/-- **★★ THE NO-EXPANSION 𝐓-STEP AFTER AN ARBITRARY HISTORY AT THE v1.7 `CoPH` RECORD, CLAUSE-KEYED, GENERIC `θ : Stage13HParams`.**  See the module header:
`hid` at `init s′` (history's residual and weights of `init s′`) ⇒ the 𝐓-image clause at `s′` (history's residual and weights of `s′`), same `t`, same `E₀`, under
(P) `hpre`, (V) `hZ` + `hq`, locality `hloc` ∕ `hqloc` ∕ `hA`, and `hm` ∕ `hC`. [cite: Balaban1988Convergent, Theorem p.245, (3.24)–(3.25) p.270, (2.18) p.257, (2.20)–(2.25) pp.258–259, (3.16) p.268; Balaban1989LargeFieldI, (0.2)–(0.3) p.176] -/
theorem clause_succ_CoPH_of_Omega_empty_of_pinChi_of_clause {k : ℕ} (hk : k < p.K) (hM : 1 ≤ θ.τ9.M)
    (s : SeqOfRecord F θ.ν θ.τ9.M (gOfRecord₁₃ F N θ.toStage13Params p) p.K (k + 1)) (hΩ : s.Ω (k + 1) = ∅)
    (hloc : (θ.zhAt p s).LocalLaws)
    (hqloc : ∀ j, j < k → ∀ ω ω' : MultiCfg (F.P p.K) (SU N) (FluctV N), (∀ i, i ≤ k → ω i = ω' i) →
      (θ.zhAt p s).quad j (s.init.Λ (j + 1)) ω = (θ.zhAt p s).quad j (s.init.Λ (j + 1)) ω')
    (hpre : ∀ j, j < k → (θ.zhAt p s).ζ0 j = (θ.zhAt p s.init).ζ0 j ∧ (θ.zhAt p s).quad j = (θ.zhAt p s.init).quad j)
    (t : Sect2.TermValues (F.P p.K) (MatA N) (FluctV N) θ.τ9.M) (E₀ : ℝ)
    (hA : ∀ (S : ℕ → Set (Site (F.P p.K) 0)) (a a' : Tk.MSFluct (F.P p.K) (FluctV N)) (Uf : GaugeField (F.P p.K) 0 (SU N)), (∀ i, i ≤ k → a i = a' i) →
      (sect2ActionDataOfRecord F N (FluctV N) p.K (settingOfRecord₁₃ F N θ.toStage13Params p) (θ.rzAt p s.init) s.init t (S, a) E₀).action23 k Uf =
        (sect2ActionDataOfRecord F N (FluctV N) p.K (settingOfRecord₁₃ F N θ.toStage13Params p) (θ.rzAt p s.init) s.init t (S, a') E₀).action23 k Uf)
    (hid : slotsOfRecord F N θ.ν θ.τ9 (EOfRecord₁₃ F N θ.toStage13Params) (wOfRecord₉ F N θ.toStage9Params) θ.ppSel p
        (gOfRecord₁₃ F N θ.toStage13Params p) k s.init = 0 ∨
      ∀ᵐ U₀ ∂fieldMeasure (F.P p.K) k (SU N),
        chiSeqOfRecord F N θ.ν θ.τ9.M (gOfRecord₁₃ F N θ.toStage13Params p) p.K k s.init U₀ ≠ 0 →
          slotsOfRecord F N θ.ν θ.τ9 (EOfRecord₁₃ F N θ.toStage13Params) (wOfRecord₉ F N θ.toStage9Params) θ.ppSel p
              (gOfRecord₁₃ F N θ.toStage13Params p) k s.init U₀ =
            sect2Slot F N (FluctV N) p.K (settingOfRecord₁₃ F N θ.toStage13Params p) (θ.rzAt p s.init) (WtOfRecord₁₃H F N θ p s.init) s.init t E₀
              (UbgOfRecord₁₃CoP F N θ.toStage13Params p k s.init) U₀)
    (hZ : ∀ (V' : GaugeField (F.P p.K) (k + 1) (SU N)) (U₀ : GaugeField (F.P p.K) k (SU N)),
      (θ.zhAt p s).ζ0 k Set.univ (pairCfgAt (V := FluctV N) k V' U₀) =
        chiSeqOfRecord F N θ.ν θ.τ9.M (gOfRecord₁₃ F N θ.toStage13Params p) p.K k s.init U₀ *
          wOfRecord₉ F N θ.toStage9Params p (gOfRecord₁₃ F N θ.toStage13Params p) k s U₀ ((avOfRecord F N p.K k).avg U₀))
    (hq : ∀ (V' : GaugeField (F.P p.K) (k + 1) (SU N)) (U₀ : GaugeField (F.P p.K) k (SU N)), (θ.zhAt p s).quad k ∅ (pairCfgAt (V := FluctV N) k V' U₀) = 0)
    {C : ℝ}
    (hm : ∀ S ∈ admSOfRecord F θ.ν θ.τ9.M (gOfRecord₁₃ F N θ.toStage13Params p) p.K k s.init,
      Measurable (Function.uncurry (noExpIntegrandAt F N (FluctV N) p.K k (WtOfRecord₁₃H F N θ p s)
        (tkBranchOfRecord F N (FluctV N) θ.ν θ.τ9.M _ p.K (WtOfRecord₁₃H F N θ p s) s.init S k
          (fun ω => sect2Operand F N (FluctV N) p.K (settingOfRecord₁₃ F N θ.toStage13Params p) (θ.rzAt p s) s t E₀
            (UbgOfRecord₁₃CoP F N θ.toStage13Params p (k + 1) s) (S, fun j => (ω j).2) (fun j => (ω j).1))))))
    (hC : ∀ S ∈ admSOfRecord F θ.ν θ.τ9.M (gOfRecord₁₃ F N θ.toStage13Params p) p.K k s.init, ∀ V' U₀,
      |noExpIntegrandAt F N (FluctV N) p.K k (WtOfRecord₁₃H F N θ p s)
        (tkBranchOfRecord F N (FluctV N) θ.ν θ.τ9.M _ p.K (WtOfRecord₁₃H F N θ p s) s.init S k
          (fun ω => sect2Operand F N (FluctV N) p.K (settingOfRecord₁₃ F N θ.toStage13Params p) (θ.rzAt p s) s t E₀
            (UbgOfRecord₁₃CoP F N θ.toStage13Params p (k + 1) s) (S, fun j => (ω j).2) (fun j => (ω j).1)))
        V' U₀| ≤ C) :
    slotsTOfRecord F N θ.ν θ.τ9 (EOfRecord₁₃ F N θ.toStage13Params) (wOfRecord₉ F N θ.toStage9Params) θ.ppSel p
        (gOfRecord₁₃ F N θ.toStage13Params p) (k + 1) s = 0 ∨
      ∀ᵐ V' ∂fieldMeasure (F.P p.K) (k + 1) (SU N),
        chiSeqOfRecord F N θ.ν θ.τ9.M (gOfRecord₁₃ F N θ.toStage13Params p) p.K (k + 1) s V' ≠ 0 →
          slotsTOfRecord F N θ.ν θ.τ9 (EOfRecord₁₃ F N θ.toStage13Params) (wOfRecord₉ F N θ.toStage9Params) θ.ppSel p
              (gOfRecord₁₃ F N θ.toStage13Params p) (k + 1) s V' =
            sect2Slot F N (FluctV N) p.K (settingOfRecord₁₃ F N θ.toStage13Params p) (θ.rzAt p s) (WtOfRecord₁₃H F N θ p s) s t E₀
              (UbgOfRecord₁₃CoP F N θ.toStage13Params p (k + 1) s) V' := by
  -- (P) at the level of 12a″'s weights: prefix agreement of `ζ_j`, `w_j`, `j < k`
  have hpre' : ∀ j, j < k → (WtOfRecord₁₃H F N θ p s).ζ j = (WtOfRecord₁₃H F N θ p s.init).ζ j ∧
      (WtOfRecord₁₃H F N θ p s).w j = (WtOfRecord₁₃H F N θ p s.init).w j := fun j hj =>
    ⟨tkWeightsOfRecordP_ζ_congr θ.ν θ.A₁ p (gOfRecord₁₃ F N θ.toStage13Params p) (θ.zhAt p s) (θ.zhAt p s.init) j (hpre j hj).1,
      tkWeightsOfRecordP_w_congr θ.ν θ.A₁ p (gOfRecord₁₃ F N θ.toStage13Params p) (θ.zhAt p s) (θ.zhAt p s.init) j (hpre j hj).2⟩
  -- 12b locality of the history's residual ⇒ `k`-locality of `ζ_j`, `j < k`
  have hζloc : ∀ j, j < k → ∀ ω ω' : MultiCfg (F.P p.K) (SU N) (FluctV N), (∀ i, i ≤ k → ω i = ω' i) →
      (WtOfRecord₁₃H F N θ p s).ζ j (s.init.Ω (j + 1))ᶜ ω = (WtOfRecord₁₃H F N θ p s).ζ j (s.init.Ω (j + 1))ᶜ ω' :=
    fun _ hj ω ω' h => hloc.localLaws₂.zeta0_local_lt hj _ ω ω' h
  -- 12a's A-side factor reads scales `j`, `j+1`; the residual's `quad_j` is `k`-local by `hqloc` ⇒ `w_j` is `k`-local, `j < k`
  have hwloc : ∀ (S : ℕ → Set (Site (F.P p.K) 0)) (j : ℕ), j < k → ∀ ω ω' : MultiCfg (F.P p.K) (SU N) (FluctV N), (∀ i, i ≤ k → ω i = ω' i) →
      (WtOfRecord₁₃H F N θ p s).w j (s.init.Λ (j + 1)) ((s.init.Λ (j + 1))ᶜ ∩ s.init.Ω (j + 1)) (S (j + 1)) ω =
        (WtOfRecord₁₃H F N θ p s).w j (s.init.Λ (j + 1)) ((s.init.Λ (j + 1))ᶜ ∩ s.init.Ω (j + 1)) (S (j + 1)) ω' :=
    fun S j hj ω ω' h => tkWeightsOfRecordP_w_local_of_quad_local (θ.zhAt p s) hj _ _ _ (hqloc j hj) ω ω' h
  -- (V) the generation-`k` ζ-spec with the old front factor
  have hζχ : ∀ U₀ : GaugeField (F.P p.K) k (SU N),
      (WtOfRecord₁₃H F N θ p s).ζ k Set.univ (pairCfgAt (V := FluctV N) k ((avOfRecord F N p.K k).avg U₀) U₀) *
          (WtOfRecord₁₃H F N θ p s).w k ∅ ∅ ∅ (pairCfgAt (V := FluctV N) k ((avOfRecord F N p.K k).avg U₀) U₀) =
        chiSeqOfRecord F N θ.ν θ.τ9.M (gOfRecord₁₃ F N θ.toStage13Params p) p.K k s.init U₀ *
          wOfRecord₉ F N θ.toStage9Params p (gOfRecord₁₃ F N θ.toStage13Params p) k s U₀ ((avOfRecord F N p.K k).avg U₀) := by
    intro U₀
    rw [WtOfRecord₁₃H_eq_tkWeightsOfRecordP, tkWeightsOfRecordP_ζ_apply, tkWeightsOfRecordP_w_empty, hq, mul_zero, Real.exp_zero, mul_one]
    exact hZ _ _
  exact clause_succ_of_Omega_empty_of_prefix_of_clause θ.toStage13Params p hk hM s hΩ (WtOfRecord₁₃H F N θ p s) (WtOfRecord₁₃H F N θ p s.init)
    hpre' hζloc hwloc (θ.rzAt p s.init) (θ.rzAt p s) t E₀ hA hid hζχ hm hC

□ □ □

**WHAT YOU ARE ASKED TO DO**
Nothing but an exact copy of the lines from the start of the entries through the line containing "(hpre : ∀ j, j" belongs in the response.

**SOLVED EXERCISE**
/-- **★★ THE NO-EXPANSION 𝐓-STEP AFTER AN ARBITRARY HISTORY AT THE v1.7 `CoPH` RECORD, CLAUSE-KEYED, GENERIC `θ : Stage13HParams`.**  See the module header:
`hid` at `init s′` (history's residual and weights of `init s′`) ⇒ the 𝐓-image clause at `s′` (history's residual and weights of `s′`), same `t`, same `E₀`, under
(P) `hpre`, (V) `hZ` + `hq`, locality `hloc` ∕ `hqloc` ∕ `hA`, and `hm` ∕ `hC`. [cite: Balaban1988Convergent, Theorem p.245, (3.24)–(3.25) p.270, (2.18) p.257, (2.20)–(2.25) pp.258–259, (3.16) p.268; Balaban1989LargeFieldI, (0.2)–(0.3) p.176] -/
theorem clause_succ_CoPH_of_Omega_empty_of_pinChi_of_clause {k : ℕ} (hk : k < p.K) (hM : 1 ≤ θ.τ9.M)
    (s : SeqOfRecord F θ.ν θ.τ9.M (gOfRecord₁₃ F N θ.toStage13Params p) p.K (k + 1)) (hΩ : s.Ω (k + 1) = ∅)
    (hloc : (θ.zhAt p s).LocalLaws)
    (hqloc : ∀ j, j < k → ∀ ω ω' : MultiCfg (F.P p.K) (SU N) (FluctV N), (∀ i, i ≤ k → ω i = ω' i) →
      (θ.zhAt p s).quad j (s.init.Λ (j + 1)) ω = (θ.zhAt p s).quad j (s.init.Λ (j + 1)) ω')
    (hpre : ∀ j, j < k → (θ.zhAt p s).ζ0 j = (θ.zhAt p s.init).ζ0 j ∧ (θ.zhAt p s).quad j = (θ.zhAt p s.init).quad j)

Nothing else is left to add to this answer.